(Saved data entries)
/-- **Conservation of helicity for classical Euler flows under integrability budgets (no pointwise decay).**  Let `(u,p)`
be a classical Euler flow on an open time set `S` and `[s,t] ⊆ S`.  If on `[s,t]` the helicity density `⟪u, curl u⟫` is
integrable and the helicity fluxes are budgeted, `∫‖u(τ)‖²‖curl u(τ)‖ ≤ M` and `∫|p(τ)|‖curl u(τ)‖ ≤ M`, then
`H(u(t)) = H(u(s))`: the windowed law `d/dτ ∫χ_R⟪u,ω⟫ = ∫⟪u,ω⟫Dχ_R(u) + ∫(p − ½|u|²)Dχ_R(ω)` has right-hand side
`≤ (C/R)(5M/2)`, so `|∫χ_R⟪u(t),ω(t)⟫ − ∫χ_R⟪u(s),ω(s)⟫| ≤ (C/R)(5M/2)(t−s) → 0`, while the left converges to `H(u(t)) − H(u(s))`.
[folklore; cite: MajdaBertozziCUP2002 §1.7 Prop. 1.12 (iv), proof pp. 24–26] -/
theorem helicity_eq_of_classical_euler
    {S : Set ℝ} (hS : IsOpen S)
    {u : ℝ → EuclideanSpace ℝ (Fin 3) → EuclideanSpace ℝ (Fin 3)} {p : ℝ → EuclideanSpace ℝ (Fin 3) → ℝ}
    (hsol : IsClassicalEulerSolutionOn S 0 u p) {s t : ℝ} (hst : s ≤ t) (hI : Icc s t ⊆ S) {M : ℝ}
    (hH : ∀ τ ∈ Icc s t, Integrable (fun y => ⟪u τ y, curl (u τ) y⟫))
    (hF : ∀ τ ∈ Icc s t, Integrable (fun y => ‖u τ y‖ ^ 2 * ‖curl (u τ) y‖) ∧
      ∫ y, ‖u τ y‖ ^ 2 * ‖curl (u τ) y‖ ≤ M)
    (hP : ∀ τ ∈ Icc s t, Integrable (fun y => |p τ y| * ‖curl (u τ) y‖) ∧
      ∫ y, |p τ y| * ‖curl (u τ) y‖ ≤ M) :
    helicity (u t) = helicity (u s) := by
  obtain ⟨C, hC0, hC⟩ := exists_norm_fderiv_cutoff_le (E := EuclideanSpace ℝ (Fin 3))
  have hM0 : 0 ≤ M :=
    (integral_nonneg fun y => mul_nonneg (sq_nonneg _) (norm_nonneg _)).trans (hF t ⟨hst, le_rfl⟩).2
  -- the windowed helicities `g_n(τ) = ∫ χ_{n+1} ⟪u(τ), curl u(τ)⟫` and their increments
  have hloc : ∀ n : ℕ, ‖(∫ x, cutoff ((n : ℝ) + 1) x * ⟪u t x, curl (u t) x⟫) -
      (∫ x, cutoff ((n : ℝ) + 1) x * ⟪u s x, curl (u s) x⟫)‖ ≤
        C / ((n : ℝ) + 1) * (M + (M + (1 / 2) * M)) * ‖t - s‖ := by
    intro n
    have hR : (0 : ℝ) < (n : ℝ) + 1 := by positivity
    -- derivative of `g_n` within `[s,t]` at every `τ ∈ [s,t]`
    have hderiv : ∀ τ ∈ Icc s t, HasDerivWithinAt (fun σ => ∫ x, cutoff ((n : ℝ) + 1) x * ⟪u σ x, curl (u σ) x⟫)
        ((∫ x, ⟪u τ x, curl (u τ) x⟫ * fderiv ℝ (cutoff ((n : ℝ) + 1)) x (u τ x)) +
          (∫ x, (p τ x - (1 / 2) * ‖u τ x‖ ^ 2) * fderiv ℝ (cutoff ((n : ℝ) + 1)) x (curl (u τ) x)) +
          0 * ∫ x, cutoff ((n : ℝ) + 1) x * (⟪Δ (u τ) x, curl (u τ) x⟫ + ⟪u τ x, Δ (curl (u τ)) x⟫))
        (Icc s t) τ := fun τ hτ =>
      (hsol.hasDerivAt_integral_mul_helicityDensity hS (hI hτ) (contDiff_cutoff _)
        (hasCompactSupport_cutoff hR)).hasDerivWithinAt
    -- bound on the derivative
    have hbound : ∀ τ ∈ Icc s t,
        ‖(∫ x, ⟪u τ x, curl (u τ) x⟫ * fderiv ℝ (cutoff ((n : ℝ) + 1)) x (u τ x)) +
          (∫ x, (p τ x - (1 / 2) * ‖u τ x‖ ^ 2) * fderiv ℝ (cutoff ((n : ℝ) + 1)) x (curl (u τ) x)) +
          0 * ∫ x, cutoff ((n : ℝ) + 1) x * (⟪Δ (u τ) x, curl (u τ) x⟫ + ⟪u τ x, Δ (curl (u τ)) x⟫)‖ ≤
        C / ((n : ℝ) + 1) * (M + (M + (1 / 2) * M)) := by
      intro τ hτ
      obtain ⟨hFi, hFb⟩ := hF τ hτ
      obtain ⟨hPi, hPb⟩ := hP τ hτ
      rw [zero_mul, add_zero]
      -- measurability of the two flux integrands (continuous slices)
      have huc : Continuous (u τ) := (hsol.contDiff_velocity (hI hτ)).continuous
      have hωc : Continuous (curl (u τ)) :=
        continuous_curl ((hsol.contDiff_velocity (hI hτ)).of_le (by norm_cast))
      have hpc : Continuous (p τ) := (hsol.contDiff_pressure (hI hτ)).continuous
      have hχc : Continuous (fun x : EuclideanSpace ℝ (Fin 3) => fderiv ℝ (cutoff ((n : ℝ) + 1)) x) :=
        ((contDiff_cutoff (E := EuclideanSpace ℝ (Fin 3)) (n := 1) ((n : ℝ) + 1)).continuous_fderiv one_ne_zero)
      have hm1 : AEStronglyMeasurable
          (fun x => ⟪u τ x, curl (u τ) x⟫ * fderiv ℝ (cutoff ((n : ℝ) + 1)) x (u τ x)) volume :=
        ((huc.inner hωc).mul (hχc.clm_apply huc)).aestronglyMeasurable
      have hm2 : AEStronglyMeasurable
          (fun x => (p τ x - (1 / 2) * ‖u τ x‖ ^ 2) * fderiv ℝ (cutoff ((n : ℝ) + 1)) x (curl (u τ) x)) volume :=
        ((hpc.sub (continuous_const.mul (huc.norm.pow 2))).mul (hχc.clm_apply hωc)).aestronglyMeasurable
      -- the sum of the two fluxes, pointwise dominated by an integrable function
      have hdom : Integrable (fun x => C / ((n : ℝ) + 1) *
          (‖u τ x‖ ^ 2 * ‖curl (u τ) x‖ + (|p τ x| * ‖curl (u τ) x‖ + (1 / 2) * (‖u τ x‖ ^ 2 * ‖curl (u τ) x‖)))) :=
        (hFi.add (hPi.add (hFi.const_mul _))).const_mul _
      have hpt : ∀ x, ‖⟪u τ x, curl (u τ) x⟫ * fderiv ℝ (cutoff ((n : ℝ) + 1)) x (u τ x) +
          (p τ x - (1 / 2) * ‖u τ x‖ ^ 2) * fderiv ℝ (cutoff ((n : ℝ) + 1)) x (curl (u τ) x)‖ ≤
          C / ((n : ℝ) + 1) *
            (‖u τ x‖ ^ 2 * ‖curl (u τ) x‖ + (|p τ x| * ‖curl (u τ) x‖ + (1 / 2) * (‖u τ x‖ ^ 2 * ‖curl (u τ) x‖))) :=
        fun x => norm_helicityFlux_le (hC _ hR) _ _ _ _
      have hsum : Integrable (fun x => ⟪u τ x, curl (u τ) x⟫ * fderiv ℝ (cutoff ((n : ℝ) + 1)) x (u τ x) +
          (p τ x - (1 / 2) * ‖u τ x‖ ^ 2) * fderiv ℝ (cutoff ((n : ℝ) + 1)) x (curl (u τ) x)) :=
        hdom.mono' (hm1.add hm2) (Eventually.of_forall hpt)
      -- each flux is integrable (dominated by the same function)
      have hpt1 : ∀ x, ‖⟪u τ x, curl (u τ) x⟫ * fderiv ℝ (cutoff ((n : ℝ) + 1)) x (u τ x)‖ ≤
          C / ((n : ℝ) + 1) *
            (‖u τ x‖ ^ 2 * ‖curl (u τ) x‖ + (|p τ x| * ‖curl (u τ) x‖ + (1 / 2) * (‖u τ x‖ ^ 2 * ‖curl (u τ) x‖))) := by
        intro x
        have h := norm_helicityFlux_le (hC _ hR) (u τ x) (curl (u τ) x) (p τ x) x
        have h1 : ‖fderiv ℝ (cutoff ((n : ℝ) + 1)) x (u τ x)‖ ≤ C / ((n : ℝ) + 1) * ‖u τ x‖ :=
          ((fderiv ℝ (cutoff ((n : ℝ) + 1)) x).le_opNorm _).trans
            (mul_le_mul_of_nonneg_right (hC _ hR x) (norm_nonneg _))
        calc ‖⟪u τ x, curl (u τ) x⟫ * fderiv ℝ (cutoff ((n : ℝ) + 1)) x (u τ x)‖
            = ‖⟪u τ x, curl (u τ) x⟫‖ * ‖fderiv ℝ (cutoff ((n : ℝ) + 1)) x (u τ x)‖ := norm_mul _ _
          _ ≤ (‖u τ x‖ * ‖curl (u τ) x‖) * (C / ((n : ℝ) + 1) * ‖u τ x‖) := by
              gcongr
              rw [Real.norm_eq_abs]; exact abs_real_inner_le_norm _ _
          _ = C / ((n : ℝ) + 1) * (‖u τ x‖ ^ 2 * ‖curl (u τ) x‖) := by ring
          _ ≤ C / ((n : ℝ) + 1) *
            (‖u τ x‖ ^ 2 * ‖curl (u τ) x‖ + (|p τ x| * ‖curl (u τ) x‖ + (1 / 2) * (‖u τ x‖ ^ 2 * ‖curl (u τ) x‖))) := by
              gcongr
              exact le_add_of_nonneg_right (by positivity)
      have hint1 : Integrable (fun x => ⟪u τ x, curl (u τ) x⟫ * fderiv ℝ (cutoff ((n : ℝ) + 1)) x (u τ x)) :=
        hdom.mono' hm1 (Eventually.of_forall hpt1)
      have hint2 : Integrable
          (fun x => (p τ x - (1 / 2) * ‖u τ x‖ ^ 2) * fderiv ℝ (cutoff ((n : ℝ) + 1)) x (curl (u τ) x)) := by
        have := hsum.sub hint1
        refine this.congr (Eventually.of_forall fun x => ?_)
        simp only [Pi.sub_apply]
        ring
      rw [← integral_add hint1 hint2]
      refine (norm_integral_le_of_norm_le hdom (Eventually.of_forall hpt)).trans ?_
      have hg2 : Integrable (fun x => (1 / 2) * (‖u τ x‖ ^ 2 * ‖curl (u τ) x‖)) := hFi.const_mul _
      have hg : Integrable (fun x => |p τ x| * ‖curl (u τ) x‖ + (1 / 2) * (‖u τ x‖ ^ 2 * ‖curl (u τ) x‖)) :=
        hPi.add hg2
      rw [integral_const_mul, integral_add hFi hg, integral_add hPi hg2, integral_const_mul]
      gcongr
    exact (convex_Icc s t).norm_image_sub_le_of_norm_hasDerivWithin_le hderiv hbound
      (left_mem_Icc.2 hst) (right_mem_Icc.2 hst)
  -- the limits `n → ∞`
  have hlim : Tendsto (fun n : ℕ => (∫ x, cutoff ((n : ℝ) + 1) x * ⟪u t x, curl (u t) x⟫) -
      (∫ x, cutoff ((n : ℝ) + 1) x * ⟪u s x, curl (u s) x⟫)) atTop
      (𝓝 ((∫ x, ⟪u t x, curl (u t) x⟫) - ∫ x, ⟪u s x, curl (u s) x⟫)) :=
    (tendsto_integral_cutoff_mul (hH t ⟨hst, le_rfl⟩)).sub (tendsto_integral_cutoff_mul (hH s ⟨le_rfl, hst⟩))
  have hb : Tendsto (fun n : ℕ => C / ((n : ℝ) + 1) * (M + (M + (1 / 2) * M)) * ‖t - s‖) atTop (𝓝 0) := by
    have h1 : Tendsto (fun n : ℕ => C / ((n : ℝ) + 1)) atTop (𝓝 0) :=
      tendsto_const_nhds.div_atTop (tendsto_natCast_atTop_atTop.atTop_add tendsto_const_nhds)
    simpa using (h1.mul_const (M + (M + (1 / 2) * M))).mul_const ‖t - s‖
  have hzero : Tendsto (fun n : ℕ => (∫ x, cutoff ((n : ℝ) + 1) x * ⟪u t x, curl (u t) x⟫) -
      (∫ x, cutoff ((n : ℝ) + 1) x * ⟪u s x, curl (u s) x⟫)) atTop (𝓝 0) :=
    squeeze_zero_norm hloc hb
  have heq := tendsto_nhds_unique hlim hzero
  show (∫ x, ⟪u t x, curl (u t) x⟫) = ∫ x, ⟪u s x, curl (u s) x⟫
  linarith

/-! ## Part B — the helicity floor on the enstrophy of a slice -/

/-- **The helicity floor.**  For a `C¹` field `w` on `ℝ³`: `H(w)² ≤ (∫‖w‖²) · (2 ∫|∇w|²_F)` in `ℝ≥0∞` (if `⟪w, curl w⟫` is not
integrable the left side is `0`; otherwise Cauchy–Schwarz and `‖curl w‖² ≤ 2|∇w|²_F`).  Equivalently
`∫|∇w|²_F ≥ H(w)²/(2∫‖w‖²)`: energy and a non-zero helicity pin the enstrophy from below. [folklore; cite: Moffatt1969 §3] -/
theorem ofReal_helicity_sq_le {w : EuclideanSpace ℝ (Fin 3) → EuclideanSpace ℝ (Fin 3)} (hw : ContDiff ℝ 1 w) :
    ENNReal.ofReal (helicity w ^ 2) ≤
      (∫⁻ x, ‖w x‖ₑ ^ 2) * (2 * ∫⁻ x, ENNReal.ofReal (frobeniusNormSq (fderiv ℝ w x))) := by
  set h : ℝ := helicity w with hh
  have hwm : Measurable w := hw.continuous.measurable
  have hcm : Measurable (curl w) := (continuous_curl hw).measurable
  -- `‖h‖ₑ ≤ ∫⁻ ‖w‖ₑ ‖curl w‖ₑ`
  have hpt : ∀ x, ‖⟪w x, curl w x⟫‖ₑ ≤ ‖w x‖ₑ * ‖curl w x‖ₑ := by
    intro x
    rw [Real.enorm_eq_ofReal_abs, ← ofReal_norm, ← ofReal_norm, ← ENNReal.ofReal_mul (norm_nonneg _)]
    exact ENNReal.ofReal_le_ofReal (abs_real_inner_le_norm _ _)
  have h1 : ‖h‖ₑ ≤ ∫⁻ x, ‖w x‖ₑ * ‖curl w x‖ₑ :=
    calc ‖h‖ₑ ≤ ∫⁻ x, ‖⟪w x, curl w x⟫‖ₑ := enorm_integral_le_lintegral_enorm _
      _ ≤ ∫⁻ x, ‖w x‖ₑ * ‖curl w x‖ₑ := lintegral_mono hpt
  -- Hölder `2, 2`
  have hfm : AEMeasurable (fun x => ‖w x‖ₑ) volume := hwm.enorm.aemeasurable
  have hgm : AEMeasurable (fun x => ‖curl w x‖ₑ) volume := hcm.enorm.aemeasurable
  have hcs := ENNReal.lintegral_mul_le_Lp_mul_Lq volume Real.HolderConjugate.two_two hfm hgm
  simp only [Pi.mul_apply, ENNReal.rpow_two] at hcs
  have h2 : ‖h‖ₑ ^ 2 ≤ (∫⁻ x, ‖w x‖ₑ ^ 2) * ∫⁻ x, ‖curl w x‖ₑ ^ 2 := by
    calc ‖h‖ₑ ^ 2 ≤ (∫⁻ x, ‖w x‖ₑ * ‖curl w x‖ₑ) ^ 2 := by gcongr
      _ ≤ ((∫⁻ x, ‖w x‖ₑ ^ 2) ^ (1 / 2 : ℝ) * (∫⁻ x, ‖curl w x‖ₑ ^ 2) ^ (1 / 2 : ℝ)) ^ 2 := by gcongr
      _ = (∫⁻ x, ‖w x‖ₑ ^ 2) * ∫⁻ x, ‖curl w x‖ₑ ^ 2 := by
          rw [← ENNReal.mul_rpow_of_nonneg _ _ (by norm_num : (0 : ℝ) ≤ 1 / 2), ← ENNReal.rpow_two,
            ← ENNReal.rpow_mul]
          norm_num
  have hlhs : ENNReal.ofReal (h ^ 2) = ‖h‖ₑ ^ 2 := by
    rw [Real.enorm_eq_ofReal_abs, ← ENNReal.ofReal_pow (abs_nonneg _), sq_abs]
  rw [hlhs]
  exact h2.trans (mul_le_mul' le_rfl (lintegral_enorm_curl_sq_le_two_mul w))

▶ _ACTION ITEM_
Copy out each line of the data above, exactly, if it lies between the line holding "obtain ⟨C, hC0, hC⟩" and the line holding "have hbound : ∀", inclusive; copy no other line.

▶ _EXERCISE RESPONSE_
  obtain ⟨C, hC0, hC⟩ := exists_norm_fderiv_cutoff_le (E := EuclideanSpace ℝ (Fin 3))
  have hM0 : 0 ≤ M :=
    (integral_nonneg fun y => mul_nonneg (sq_nonneg _) (norm_nonneg _)).trans (hF t ⟨hst, le_rfl⟩).2
  -- the windowed helicities `g_n(τ) = ∫ χ_{n+1} ⟪u(τ), curl u(τ)⟫` and their increments
  have hloc : ∀ n : ℕ, ‖(∫ x, cutoff ((n : ℝ) + 1) x * ⟪u t x, curl (u t) x⟫) -
      (∫ x, cutoff ((n : ℝ) + 1) x * ⟪u s x, curl (u s) x⟫)‖ ≤
        C / ((n : ℝ) + 1) * (M + (M + (1 / 2) * M)) * ‖t - s‖ := by
    intro n
    have hR : (0 : ℝ) < (n : ℝ) + 1 := by positivity
    -- derivative of `g_n` within `[s,t]` at every `τ ∈ [s,t]`
    have hderiv : ∀ τ ∈ Icc s t, HasDerivWithinAt (fun σ => ∫ x, cutoff ((n : ℝ) + 1) x * ⟪u σ x, curl (u σ) x⟫)
        ((∫ x, ⟪u τ x, curl (u τ) x⟫ * fderiv ℝ (cutoff ((n : ℝ) + 1)) x (u τ x)) +
          (∫ x, (p τ x - (1 / 2) * ‖u τ x‖ ^ 2) * fderiv ℝ (cutoff ((n : ℝ) + 1)) x (curl (u τ) x)) +
          0 * ∫ x, cutoff ((n : ℝ) + 1) x * (⟪Δ (u τ) x, curl (u τ) x⟫ + ⟪u τ x, Δ (curl (u τ)) x⟫))
        (Icc s t) τ := fun τ hτ =>
      (hsol.hasDerivAt_integral_mul_helicityDensity hS (hI hτ) (contDiff_cutoff _)
        (hasCompactSupport_cutoff hR)).hasDerivWithinAt
    -- bound on the derivative
    have hbound : ∀ τ ∈ Icc s t,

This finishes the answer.